Task objective
For this exercise, reproduce the entries below exactly, but only from the line containing "div_mem_of_mem (hle _ (by omega) _ hk.2.2.1)" through the line containing "upperSp₁_mem_integralSp₁ (primePowBall_antitone (by", both included.

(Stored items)
-- -- --
include hd in
/-- **MVW II.8 for `r|_K`: every `f ∈ 𝒮(F)` is fixed by `r(K_m)` for some `m`** (equivalently: the stabiliser of
`f` in `S̃p_ψ` contains the lift of a congruence subgroup). [cite: MoeglinVignerasWaldspurger1987, Chap. 2 II.8] -/
theorem exists_forall_localSection_apply_eq (f : SchwartzBruhat F) :
    ∃ m : ℕ, ∀ k ∈ congruenceSp₁ F m, localSection μ hd k f = f := by
  obtain ⟨n₀, hn₀⟩ := exists_eq_zero_of_notMem_primePowBall f.2
  obtain ⟨n₁, hn₁⟩ := exists_forall_add_eq_of_mem_schwartzBruhat f.2
  obtain ⟨n₂, hn₂⟩ := exists_eq_zero_of_notMem_primePowBall ((localSection μ hd weylSp₁)⁻¹ f).2
  have hfN : ∀ u ∉ primePowBall F (-(((-n₀).toNat : ℕ) : ℤ)), (f : F → ℂ) u = 0 :=
    fun u hu => hn₀ u fun h => hu (primePowBall_antitone (by omega) h)
  have hfM : ∀ x, ∀ h ∈ primePowBall F ((n₁.toNat : ℕ) : ℤ), (f : F → ℂ) (x + h) = (f : F → ℂ) x :=
    fun x h hh => hn₁ x h (primePowBall_antitone (by omega) hh)
  have hfN' : ∀ u ∉ primePowBall F (-(((-n₂).toNat : ℕ) : ℤ)),
      (((localSection μ hd weylSp₁)⁻¹ f : SchwartzBruhat F) : F → ℂ) u = 0 :=
    fun u hu => hn₂ u fun h => hu (primePowBall_antitone (by omega) h)
  set N := (-n₀).toNat
  set M := n₁.toNat
  set N' := (-n₂).toNat
  refine ⟨1 + 2 * N + (M + N) + 2 * N', fun k hk => ?_⟩
  have hm : 1 ≤ 1 + 2 * N + (M + N) + 2 * N' := by omega
  have ha1 : normAbs F (entryA k) = 1 := normAbs_entryA_eq_one_of_mem hm hk
  have ha : entryA k ≠ 0 := entryA_ne_zero_of_mem hm hk
  have hle : ∀ j : ℕ, j ≤ 1 + 2 * N + (M + N) + 2 * N' → ∀ x ∈ primePowBall F ((1 + 2 * N + (M + N) + 2 * N' : ℕ) : ℤ),
      x ∈ primePowBall F (j : ℤ) := fun j hj x hx => primePowBall_antitone (by exact_mod_cast hj) hx
  have hca : entryC k / entryA k ∈ primePowBall F ((2 * N : ℕ) : ℤ) :=
    div_mem_of_mem (hle _ (by omega) _ hk.2.2.1) ha1
  have hba : entryB k / entryA k ∈ primePowBall F ((2 * N' : ℕ) : ℤ) :=
    div_mem_of_mem (hle _ (by omega) _ hk.2.1) ha1
  have hta : ((Units.mk0 (entryA k) ha : Fˣ) : F) - 1 ∈ primePowBall F ((M + N : ℕ) : ℤ) := by
    rw [Units.val_mk0]; exact hle _ (by omega) _ hk.1
  have ha1' : normAbs F ((Units.mk0 (entryA k) ha : Fˣ) : F) = 1 := by rw [Units.val_mk0]; exact ha1
  have hn0 : unipSp₁ (entryC k / entryA k) ∈ integralSp₁ F :=
    unipSp₁_mem_integralSp₁ (primePowBall_antitone (by positivity) hca)
  have hl0 : leviSp₁ (Units.mk0 (entryA k) ha) ∈ integralSp₁ F := leviSp₁_mem_integralSp₁ ha1'
  have hu0 : upperSp₁ (entryB k / entryA k) ∈ integralSp₁ F :=
    upperSp₁_mem_integralSp₁ (primePowBall_antitone (by positivity) hba)
  rw [eq_unip_mul_levi_mul_upper k ha, localSection_mul_of_mem μ hd ((integralSp₁ F).mul_mem hn0 hl0) hu0,
    localSection_mul_of_mem μ hd hn0 hl0, LinearEquiv.mul_apply, LinearEquiv.mul_apply,
    localSection_upperSp₁_apply_eq_self μ hd hfN' hba, localSection_leviSp₁_apply_eq_self μ hd hfN hfM ha1' hta,
    localSection_unipSp₁_apply_eq_self μ hd hfN hca]

include hd in
/-- finite version: a finite set of Schwartz–Bruhat functions is fixed by `r(K_m)` for some `m`.
[cite: MoeglinVignerasWaldspurger1987, Chap. 2 II.8] -/
theorem exists_forall_localSection_apply_eq_finset (A : Finset (SchwartzBruhat F)) :
    ∃ m : ℕ, ∀ k ∈ congruenceSp₁ F m, ∀ f ∈ A, localSection μ hd k f = f := by
  classical
  choose mf hmf using fun f : SchwartzBruhat F => exists_forall_localSection_apply_eq μ hd f
  refine ⟨A.sup mf, fun k hk f hf => hmf f k (congruenceSp₁_antitone (Finset.le_sup hf) hk)⟩

end Smooth

/-! ## §4 Consequences in `S̃p_ψ`: `liftK` is continuous and `liftK(K_m)` is a neighbourhood basis -/

section Metaplectic

variable [Invertible (2 : F)] [MeasurableSpace F] [BorelSpace F]
variable {ψ : AddChar F Circle} (μ : Measure F) [μ.IsAddHaarMeasure] (hd : UnramifiedDatum ψ μ)

include hd in
/-- **`liftK(K_m) = U_{m,{1_𝒪}}`**: the pairs over `K_m` fixing `1_𝒪` are exactly the lifts `(k, r(k))`, `k ∈ K_m`.
[cite: MoeglinVignerasWaldspurger1987, Chap. 2 II.10] -/
theorem map_liftK_congruenceSp₁ (m : ℕ) :
    ((congruenceSp₁ F m).subgroupOf (integralSp₁ F)).map (liftK μ hd) =
      MpPsi.smoothNhd (rankOneCongruenceBasis F) (rhoPsi hd.cont) m {unramifiedVector F} := by
  ext p
  rw [Subgroup.mem_map]
  constructor
  · rintro ⟨k, hk, rfl⟩
    rw [Subgroup.mem_subgroupOf] at hk
    refine ⟨hk, fun f hf => ?_⟩
    rw [Finset.mem_singleton] at hf
    subst hf
    exact localSection_unramifiedVector μ hd k.2
  · rintro ⟨hk, hfix⟩
    have hk0 : (p : Sp₁ × (SchwartzBruhat F ≃ₗ[ℂ] SchwartzBruhat F)).1 ∈ integralSp₁ F :=
      congruenceSp₁_le_integralSp₁ m hk
    refine ⟨⟨_, hk0⟩, ?_, ?_⟩
    · rw [Subgroup.mem_subgroupOf]; exact hk
    · have hp := p.2
      rw [mem_MpPsi] at hp
      have e := eq_localSectionFun μ hd hk0 hp (hfix _ (Finset.mem_singleton_self _))
      apply Subtype.ext
      apply Prod.ext
      · rfl
      · show localSection μ hd _ = _
        rw [localSection_apply, ← e]

include hd in
/-- every basic neighbourhood `U_{m,A}` of `1` in `S̃p_ψ` contains the lift of a congruence subgroup.
[cite: MoeglinVignerasWaldspurger1987, Chap. 2 II.8] -/
theorem exists_liftK_mem_smoothNhd (m : ℕ) (A : Finset (SchwartzBruhat F)) :
    ∃ m' : ℕ, ∀ k : integralSp₁ F, (k : Sp₁) ∈ congruenceSp₁ F m' →
      liftK μ hd k ∈ MpPsi.smoothNhd (rankOneCongruenceBasis F) (rhoPsi hd.cont) m A := by
  obtain ⟨m₀, hm₀⟩ := exists_forall_localSection_apply_eq_finset μ hd A
  refine ⟨max m m₀, fun k hk => ⟨congruenceSp₁_antitone (le_max_left m m₀) hk, fun f hf => ?_⟩⟩
  exact hm₀ k (congruenceSp₁_antitone (le_max_right m m₀) hk) f hf

include hd in
/-- **the splitting `liftK : SL₂(𝒪) → S̃p_ψ` is continuous** (`SL₂(𝒪) ≤ SL₂(F)` with the congruence topology,
`S̃p_ψ` with its smooth-vector topology). [cite: MoeglinVignerasWaldspurger1987, Chap. 2 II.10] -/
theorem continuous_liftK : Continuous (liftK μ hd) := by
  refine continuous_of_continuousAt_one (liftK μ hd) ?_
  rw [ContinuousAt, map_one]
  refine (MpPsi.nhds_one_hasBasis (rankOneCongruenceBasis F) (rhoPsi hd.cont)).tendsto_right_iff.2 fun mA _ => ?_
  obtain ⟨m', hm'⟩ := exists_liftK_mem_smoothNhd μ hd mA.1 mA.2
  have h1 : {k : integralSp₁ F | (k : Sp₁) ∈ congruenceSp₁ F m'} ∈ 𝓝 (1 : integralSp₁ F) :=
    ((isOpen_congruenceSp₁ m').preimage continuous_subtype_val).mem_nhds (congruenceSp₁ F m').one_mem
  exact mem_of_superset h1 fun k hk => hm' k hk

include hd in
/-- **the lifts `liftK(K_m)` form a basis of neighbourhoods of `1` in `S̃p_ψ`**: over `SL₂(𝒪)` the topology of
`S̃p_ψ` is the congruence topology. [cite: MoeglinVignerasWaldspurger1987, Chap. 2 II.10] -/
theorem nhds_one_hasBasis_liftK :
    (𝓝 (1 : MpPsi (rhoPsi hd.cont))).HasBasis (fun _ : ℕ => True)
      fun m => (((congruenceSp₁ F m).subgroupOf (integralSp₁ F)).map (liftK μ hd) : Set (MpPsi (rhoPsi hd.cont))) := by
  refine (MpPsi.nhds_one_hasBasis (rankOneCongruenceBasis F) (rhoPsi hd.cont)).to_hasBasis ?_ fun m _ => ?_
  · rintro ⟨m, A⟩ -
    obtain ⟨m', hm'⟩ := exists_liftK_mem_smoothNhd μ hd m A
    refine ⟨m', trivial, ?_⟩
    rintro _ ⟨k, hk, rfl⟩
    rw [SetLike.mem_coe, Subgroup.mem_subgroupOf] at hk
    exact hm' k hk
  · refine ⟨(m, {unramifiedVector F}), trivial, ?_⟩
    rw [← map_liftK_congruenceSp₁ μ hd m]

end Metaplectic

/-! # Part II — the topological central extension `S̃p_ψ → SL₂(F)` -/

/-! ## Part II §1 Separation -/

section Separation

/-- `⋂_m 𝔭^m = 0`. [folklore] -/
theorem eq_zero_of_forall_mem_primePowBall {x : F} (h : ∀ m : ℕ, x ∈ primePowBall F m) : x = 0 := by
  by_contra hx
  have hpos : 0 < normAbs F x := pos_iff_ne_zero.2 ((map_ne_zero (normAbs F)).2 hx)
  obtain ⟨n, hn⟩ := exists_pow_lt_of_lt_one hpos (inv_residueFieldCard_lt_one (F := F))
  have hle := mem_primePowBall_iff.1 (h n)
  rw [zpow_natCast] at hle
  exact lt_irrefl _ (lt_of_le_of_lt hle hn)

/-- `⋂_m K_m = 1`. [folklore] -/
theorem eq_one_of_forall_mem_congruenceSp₁ {g : Sp₁} (h : ∀ m : ℕ, g ∈ congruenceSp₁ F m) : g = 1 := by
  have ha : entryA g = 1 := sub_eq_zero.1 (eq_zero_of_forall_mem_primePowBall fun m => (h m).1)
  have hb : entryB g = 0 := eq_zero_of_forall_mem_primePowBall fun m => (h m).2.1
  have hc : entryC g = 0 := eq_zero_of_forall_mem_primePowBall fun m => (h m).2.2.1
  have hd : entryD g = 1 := sub_eq_zero.1 (eq_zero_of_forall_mem_primePowBall fun m => (h m).2.2.2)
  apply Subtype.ext; apply LinearEquiv.ext; intro p
  have e1 : ((1 : Sp₁) : (F × F) ≃ₗ[F] (F × F)) p = p := rfl
  rw [apply_eq_entries, ha, hb, hc, hd, e1, one_mul, zero_mul, zero_mul, one_mul, add_zero, zero_add]

variable [Invertible (2 : F)] {ψ : AddChar F Circle}

/-- `⋂_{m,A} U_{m,A} = 1` in `S̃p_ψ`. [folklore] -/
theorem eq_one_of_forall_mem_smoothNhd (hψ : ψ.IsContinuousNontrivial) {p : MpPsi (rhoPsi hψ)}
    (h : ∀ (m : ℕ) (A : Finset (SchwartzBruhat F)), p ∈ MpPsi.smoothNhd (rankOneCongruenceBasis F) (rhoPsi hψ) m A) :
    p = 1 := by
  apply Subtype.ext
  apply Prod.ext
  · exact eq_one_of_forall_mem_congruenceSp₁ fun m => (h m ∅).1
  · apply LinearEquiv.ext
    intro f
    exact (h 0 {f}).2 f (Finset.mem_singleton_self f)

/-- `{1} = ⋂_{m,A} U_{m,A}`. [folklore] -/
theorem singleton_one_eq_iInter_smoothNhd (hψ : ψ.IsContinuousNontrivial) :
    ({1} : Set (MpPsi (rhoPsi hψ))) = ⋂ mA : ℕ × Finset (SchwartzBruhat F),
      (MpPsi.smoothNhd (rankOneCongruenceBasis F) (rhoPsi hψ) mA.1 mA.2 : Set (MpPsi (rhoPsi hψ))) := by
  ext p
  rw [Set.mem_singleton_iff, Set.mem_iInter]
  constructor
  · rintro rfl mA
    exact (MpPsi.smoothNhd _ _ mA.1 mA.2).one_mem
  · intro h
    exact eq_one_of_forall_mem_smoothNhd hψ fun m A => h (m, A)

/-- `{1}` is closed in `S̃p_ψ` (open subgroups are closed). [folklore] -/
theorem isClosed_singleton_one (hψ : ψ.IsContinuousNontrivial) : IsClosed ({1} : Set (MpPsi (rhoPsi hψ))) := by
  rw [singleton_one_eq_iInter_smoothNhd hψ]
  exact isClosed_iInter fun mA => Subgroup.isClosed_of_isOpen _ (isOpen_smoothNhd_rankOne hψ mA.1 mA.2)

/-- **`S̃p_ψ` is Hausdorff**. [cite: MoeglinVignerasWaldspurger1987, Chap. 2 II.1 (B)] -/
instance instT2SpaceMpPsi {hψ : ψ.IsContinuousNontrivial} : T2Space (MpPsi (rhoPsi hψ)) :=
  (IsTopologicalGroup.t2Space_iff_one_closed).2 (isClosed_singleton_one hψ)

end Separation

/-! ## Part II §2 The kernel of `proj` is discrete -/

section Kernel

variable [Invertible (2 : F)] {ψ : AddChar F Circle}

/-- the kernel of `proj : S̃p_ψ → SL₂(F)` is the group of scalars `ℂˣ` (Schur: `SchrodingerCommutant`).
[cite: MoeglinVignerasWaldspurger1987, Chap. 2 II.1 (2)] -/
theorem ker_proj_rankOne (hψ : ψ.IsContinuousNontrivial) :
    (MpPsi.proj (rhoPsi hψ)).ker = (MpPsi.ofScalar (rhoPsi hψ)).range :=
  MpPsi.ker_proj_eq_range_ofScalar _ (implementerUniqueUpToScalar_schrodingerSB_rankOne _ _ hψ)

/-- `U_{0,{1_𝒪}}` meets the kernel of `proj` only in `1`. [folklore] -/
theorem eq_one_of_mem_ker_of_mem_smoothNhd (hψ : ψ.IsContinuousNontrivial) {p : MpPsi (rhoPsi hψ)}
    (hp : p ∈ (MpPsi.proj (rhoPsi hψ)).ker)
    (hU : p ∈ MpPsi.smoothNhd (rankOneCongruenceBasis F) (rhoPsi hψ) 0 {unramifiedVector F}) : p = 1 := by
  rw [ker_proj_rankOne hψ] at hp
  obtain ⟨c, rfl⟩ := hp
  have hc := (MpPsi.ofScalar_mem_smoothNhd_iff (rankOneCongruenceBasis F) (rhoPsi hψ)
    (Finset.mem_singleton_self (unramifiedVector F)) unramifiedVector_ne_zero c).1 hU
  rw [hc, map_one]

/-- **the kernel `ℂˣ` of `proj : S̃p_ψ → SL₂(F)` is discrete**. [cite: MoeglinVignerasWaldspurger1987, Chap. 2 II.1 (B)] -/
instance instDiscreteTopologyKerProj {hψ : ψ.IsContinuousNontrivial} :
    DiscreteTopology (MpPsi.proj (rhoPsi hψ)).ker := by
  refine discreteTopology_of_isOpen_singleton_one ?_
  have e : ({1} : Set (MpPsi.proj (rhoPsi hψ)).ker) = Subtype.val ⁻¹'
      (MpPsi.smoothNhd (rankOneCongruenceBasis F) (rhoPsi hψ) 0 {unramifiedVector F} : Set (MpPsi (rhoPsi hψ))) := by
    ext p
    rw [Set.mem_singleton_iff, Set.mem_preimage, SetLike.mem_coe]
    constructor
    · rintro rfl
      exact (MpPsi.smoothNhd _ _ 0 _).one_mem
    · intro h
      exact Subtype.ext (eq_one_of_mem_ker_of_mem_smoothNhd hψ p.2 h)
  rw [e]
  exact (isOpen_smoothNhd_rankOne hψ 0 _).preimage continuous_subtype_val

end Kernel

/-! ## Part II §3 `proj` is an open quotient map (unramified datum) -/

section Quotient

variable [Invertible (2 : F)] [MeasurableSpace F] [BorelSpace F]
variable {ψ : AddChar F Circle} (μ : Measure F) [μ.IsAddHaarMeasure] (hd : UnramifiedDatum ψ μ)

include hd in
/-- `proj(liftK(K_m)) = K_m`. [folklore] -/
theorem proj_image_map_liftK (m : ℕ) :
    MpPsi.proj (rhoPsi hd.cont) '' (((congruenceSp₁ F m).subgroupOf (integralSp₁ F)).map (liftK μ hd) :
      Set (MpPsi (rhoPsi hd.cont))) = (congruenceSp₁ F m : Set Sp₁) := by
  ext g
  constructor
  · rintro ⟨_, ⟨k, hk, rfl⟩, rfl⟩
    rw [SetLike.mem_coe, Subgroup.mem_subgroupOf] at hk
    exact hk
  · intro hg
    refine ⟨liftK μ hd ⟨g, congruenceSp₁_le_integralSp₁ m hg⟩, ⟨⟨g, _⟩, ?_, rfl⟩, rfl⟩
    rw [SetLike.mem_coe, Subgroup.mem_subgroupOf]
    exact hg

include hd in
/-- `map proj (𝓝 1) = 𝓝 1`. [folklore] -/
theorem map_proj_nhds_one : map (MpPsi.proj (rhoPsi hd.cont)) (𝓝 1) = 𝓝 1 := by
  refine le_antisymm (continuous_proj_rankOne hd.cont).continuousAt ?_
  rw [((nhds_one_hasBasis_liftK μ hd).map (MpPsi.proj (rhoPsi hd.cont))).ge_iff]
  intro m _
  rw [proj_image_map_liftK μ hd m]
  exact (isOpen_congruenceSp₁ m).mem_nhds (congruenceSp₁ F m).one_mem

include hd in
/-- `map proj (𝓝 x) = 𝓝 (proj x)`. [folklore] -/
theorem map_proj_nhds (x : MpPsi (rhoPsi hd.cont)) :
    map (MpPsi.proj (rhoPsi hd.cont)) (𝓝 x) = 𝓝 (MpPsi.proj (rhoPsi hd.cont) x) := by
  have e : MpPsi.proj (rhoPsi hd.cont) ∘ (fun y => x * y) =
      (fun g => MpPsi.proj (rhoPsi hd.cont) x * g) ∘ MpPsi.proj (rhoPsi hd.cont) := funext fun y => map_mul _ x y
  rw [← map_mul_left_nhds_one x, Filter.map_map, ← map_mul_left_nhds_one (MpPsi.proj (rhoPsi hd.cont) x),
    ← map_proj_nhds_one μ hd, Filter.map_map, e]
include hd in
/-- **`proj : S̃p_ψ → SL₂(F)` is an open map**. [cite: MoeglinVignerasWaldspurger1987, Chap. 2 II.1 (B)] -/
theorem isOpenMap_proj_rankOne : IsOpenMap (MpPsi.proj (rhoPsi hd.cont)) :=
  isOpenMap_iff_nhds_le.2 fun x => (map_proj_nhds μ hd x).ge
-- -- --
Task output
    div_mem_of_mem (hle _ (by omega) _ hk.2.2.1) ha1
  have hba : entryB k / entryA k ∈ primePowBall F ((2 * N' : ℕ) : ℤ) :=
    div_mem_of_mem (hle _ (by omega) _ hk.2.1) ha1
  have hta : ((Units.mk0 (entryA k) ha : Fˣ) : F) - 1 ∈ primePowBall F ((M + N : ℕ) : ℤ) := by
    rw [Units.val_mk0]; exact hle _ (by omega) _ hk.1
  have ha1' : normAbs F ((Units.mk0 (entryA k) ha : Fˣ) : F) = 1 := by rw [Units.val_mk0]; exact ha1
  have hn0 : unipSp₁ (entryC k / entryA k) ∈ integralSp₁ F :=
    unipSp₁_mem_integralSp₁ (primePowBall_antitone (by positivity) hca)
  have hl0 : leviSp₁ (Units.mk0 (entryA k) ha) ∈ integralSp₁ F := leviSp₁_mem_integralSp₁ ha1'
  have hu0 : upperSp₁ (entryB k / entryA k) ∈ integralSp₁ F :=
    upperSp₁_mem_integralSp₁ (primePowBall_antitone (by positivity) hba)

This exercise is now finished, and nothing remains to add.